## WHAT YOU ARE ASKED TO DO:
Reproduce the first line of the entries that follow and each later line, word for word, ending with the one containing "outside a ball and tangent to the model".

(Saved entries)
import Mathlib.Analysis.ODE.Gronwall
import Mathlib.Analysis.Calculus.ContDiff.RCLike
import Literature.Topology.FourManifolds.MMSWRasmussenFacts
import Summits.SmoothPoincare4.SmoothPoincare4.Theses.DottedCircleRasmussen

/-!
# Helper `helper_friendsCarrier_Vk_discFlowLines` (piece 6 of the registered helper `helper_friendsCarrier_Vk`,
stub `stub_friendsCarrier`, line `mk_friends`, skeleton v5) for crux `DcrGap`
(item stmt-SmoothPoincare4-16128, route route-SmoothPoincare4-DottedCircleRasmussen)

**In the adapted collar the slice disc is a product.**  Let `V` be a `C^∞` field on `ℝ⁴` vanishing
outside a ball and tangent to the model slice disc `f₁` along the inward radial direction near its
boundary circle, `V(f₁(t u)) = -df₁(t u) u` for `|t - 1| < δ'` (the output of
`helper_friendsCarrier_Vk_adaptedField`), and let `Φ` be a flow of `V` (`∂_s Φ(s, x) = V(Φ(s, x))`,
`Φ(0, x) = x`; the output of `helper_friendsCarrier_Vk_clockFlow`).  Then the flow line issued from the
boundary point `f₁ u = K₁ u` IS the disc ray:

  `Φ(s, f₁ u) = f₁((1 - s) u)`   for `|s| < δ'`,

by uniqueness of integral curves (`V` is Lipschitz, being `C¹` with compact support; Mathlib's
`ODE_solution_unique_of_mem_Ioo`), the ray `s ↦ f₁((1 - s) u)` being an integral curve by the tangency
and the chain rule.  So in the collar `M_k × (-2ε, 2ε) ≅ band` defined by `Φ` the disc is
`K₁ × [0, 2ε)` on the nose — the `k ≥ 1` replacement of the conical normal form `g₁(t u) = t K(u)` of
the `k = 0` template (`SliceDiscEndCollarFacts.lean`).

No definitions, no named facts, no `sorry`.

## References

* P. Hartman, *Ordinary Differential Equations* (1964), Ch. II Thm. 1.1 (uniqueness under a Lipschitz
  condition). [folklore]
-/

-- the prescribed namespace `Summit.<P>.<Sub>.…` duplicates `SmoothPoincare4` (P = Sub)
set_option linter.dupNamespace false
set_option linter.style.longLine false

noncomputable section

open scoped Manifold ContDiff Topology NNReal
open Set Function Metric Filter
open Literature.Topology.FourManifolds Literature.Topology.FourManifolds.MMSW

namespace Summit.SmoothPoincare4.SmoothPoincare4.Theorems.DcrGap.MkFriends

namespace FriendsCarrierVk

/-- **The disc rays are the flow lines of a field tangent to the disc** (uniqueness of integral
curves). [folklore] -/
theorem flow_eq_disc_ray {f₁ : EuclideanSpace ℝ (Fin 2) → EuclideanSpace ℝ (Fin 4)}
    {V : EuclideanSpace ℝ (Fin 4) → EuclideanSpace ℝ (Fin 4)} {Φ : ℝ × EuclideanSpace ℝ (Fin 4) → EuclideanSpace ℝ (Fin 4)}
    {δ' R : ℝ} (hf : ContDiff ℝ ∞ f₁) (hV : ContDiff ℝ ∞ V) (hVR : ∀ y, R ≤ ‖y‖ → V y = 0)
    (htan : ∀ (u : sphere (0 : EuclideanSpace ℝ (Fin 2)) 1) (t : ℝ), 1 - δ' < t → t < 1 + δ' →
      V (f₁ (t • (u : EuclideanSpace ℝ (Fin 2)))) = -(fderiv ℝ f₁ (t • (u : EuclideanSpace ℝ (Fin 2))) (u : EuclideanSpace ℝ (Fin 2))))
    (hΦ : ∀ x s, HasDerivAt (fun s : ℝ => Φ (s, x)) (V (Φ (s, x))) s) (hΦ0 : ∀ x, Φ (0, x) = x)
    (u : sphere (0 : EuclideanSpace ℝ (Fin 2)) 1) {s : ℝ} (hs : |s| < δ') :
    Φ (s, f₁ (u : EuclideanSpace ℝ (Fin 2))) = f₁ ((1 - s) • (u : EuclideanSpace ℝ (Fin 2))) := by
  -- `V` is Lipschitz
  have hsupp : HasCompactSupport V := by
    refine HasCompactSupport.intro (isCompact_closedBall (0 : EuclideanSpace ℝ (Fin 4)) R) fun y hy => hVR y ?_
    rw [mem_closedBall, dist_zero_right, not_le] at hy
    exact hy.le
  obtain ⟨C, hC⟩ := hV.lipschitzWith_of_hasCompactSupport hsupp (by simp)
  -- the two curves
  have hδ' : 0 < δ' := lt_of_le_of_lt (abs_nonneg s) hs
  set γ₂ : ℝ → EuclideanSpace ℝ (Fin 4) := fun σ => f₁ ((1 - σ) • (u : EuclideanSpace ℝ (Fin 2))) with hγ₂
  have hγ₂d : ∀ σ ∈ Ioo (-δ') δ', HasDerivAt γ₂ (V (γ₂ σ)) σ := by
    intro σ hσ
    have hline : HasDerivAt (fun σ : ℝ => (1 - σ) • (u : EuclideanSpace ℝ (Fin 2))) ((-1 : ℝ) • (u : EuclideanSpace ℝ (Fin 2))) σ := by
      simpa using ((hasDerivAt_id σ).const_sub 1).smul_const (u : EuclideanSpace ℝ (Fin 2))
    have hfd : HasFDerivAt f₁ (fderiv ℝ f₁ ((1 - σ) • (u : EuclideanSpace ℝ (Fin 2)))) ((1 - σ) • (u : EuclideanSpace ℝ (Fin 2))) :=
      ((hf.differentiable (by simp)) _).hasFDerivAt
    have h := hfd.comp_hasDerivAt σ hline
    rw [map_smul, neg_one_smul, ← htan u (1 - σ) (by linarith [hσ.2]) (by linarith [hσ.1])] at h
    exact h
  have heq := ODE_solution_unique_of_mem_Ioo (v := fun _ y => V y) (s := fun _ => univ) (K := C)
    (f := fun σ => Φ (σ, f₁ (u : EuclideanSpace ℝ (Fin 2)))) (g := γ₂) (a := -δ') (b := δ') (t₀ := 0)
    (fun _ _ => hC.lipschitzOnWith) ⟨by linarith, hδ'⟩
    (fun σ _ => ⟨hΦ _ σ, mem_univ _⟩) (fun σ hσ => ⟨hγ₂d σ hσ, mem_univ _⟩)
    (by simp [hγ₂, hΦ0])
  have hsI : s ∈ Ioo (-δ') δ' := by have := abs_lt.1 hs; exact ⟨this.1, this.2⟩
  exact heq hsI

end FriendsCarrierVk

open FriendsCarrierVk in
/-- **Helper `helper_friendsCarrier_Vk_discFlowLines`** (registered piece of `helper_friendsCarrier_Vk`: in the
adapted collar the disc is a product).  For a model slice disc `f₁`, a `C^∞` field `V` on `ℝ⁴` vanishing
outside a ball and tangent to the disc along the inward rays near the boundary circle
(`V(f₁(t u)) = -df₁(t u) u` for `|t - 1| < δ'`), and any flow `Φ` of `V` (flow equation and
`Φ(0, x) = x`), the flow line from `f₁ u` is the ray: `Φ(s, f₁ u) = f₁((1 - s) u)` for `|s| < δ'`.
[folklore] -/
theorem helper_friendsCarrier_Vk_discFlowLines : ∀ (k : ℕ) (K₁ : (Metric.sphere (0 : EuclideanSpace ℝ (Fin 2)) 1) → EuclideanSpace ℝ (Fin 4)) (f₁ : EuclideanSpace ℝ (Fin 2) → EuclideanSpace ℝ (Fin 4)) (V : EuclideanSpace ℝ (Fin 4) → EuclideanSpace ℝ (Fin 4)) (Φ : ℝ × EuclideanSpace ℝ (Fin 4) → EuclideanSpace ℝ (Fin 4)) (R δ' : ℝ), Literature.Topology.FourManifolds.MMSW.IsModelSliceDisc k K₁ f₁ → ContDiff ℝ ((⊤ : ℕ∞) : WithTop ℕ∞) V → (∀ y, R ≤ ‖y‖ → V y = 0) → (∀ (u : (Metric.sphere (0 : EuclideanSpace ℝ (Fin 2)) 1)) (t : ℝ), 1 - δ' < t → t < 1 + δ' → V (f₁ (t • (u : EuclideanSpace ℝ (Fin 2)))) = -((fderiv ℝ f₁ (t • (u : EuclideanSpace ℝ (Fin 2)))) (u : EuclideanSpace ℝ (Fin 2)))) → (∀ x s, HasDerivAt (fun s : ℝ => Φ (s, x)) (V (Φ (s, x))) s) → (∀ x, Φ (0, x) = x) → ∀ (u : (Metric.sphere (0 : EuclideanSpace ℝ (Fin 2)) 1)) (s : ℝ), |s| < δ' → Φ (s, K₁ u) = f₁ ((1 - s) • (u : EuclideanSpace ℝ (Fin 2))) := by
  intro k K₁ f₁ V Φ R δ' hf hV hVR htan hΦ hΦ0 u s hs
  rw [← hf.apply_sphere u]
  exact flow_eq_disc_ray (contMDiff_iff_contDiff.1 hf.1) hV hVR htan hΦ hΦ0 u hs

end Summit.SmoothPoincare4.SmoothPoincare4.Theorems.DcrGap.MkFriends

end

## YOUR SOLUTION:
import Mathlib.Analysis.ODE.Gronwall
import Mathlib.Analysis.Calculus.ContDiff.RCLike
import Literature.Topology.FourManifolds.MMSWRasmussenFacts
import Summits.SmoothPoincare4.SmoothPoincare4.Theses.DottedCircleRasmussen

/-!
# Helper `helper_friendsCarrier_Vk_discFlowLines` (piece 6 of the registered helper `helper_friendsCarrier_Vk`,
stub `stub_friendsCarrier`, line `mk_friends`, skeleton v5) for crux `DcrGap`
(item stmt-SmoothPoincare4-16128, route route-SmoothPoincare4-DottedCircleRasmussen)

**In the adapted collar the slice disc is a product.**  Let `V` be a `C^∞` field on `ℝ⁴` vanishing
outside a ball and tangent to the model slice disc `f₁` along the inward radial direction near its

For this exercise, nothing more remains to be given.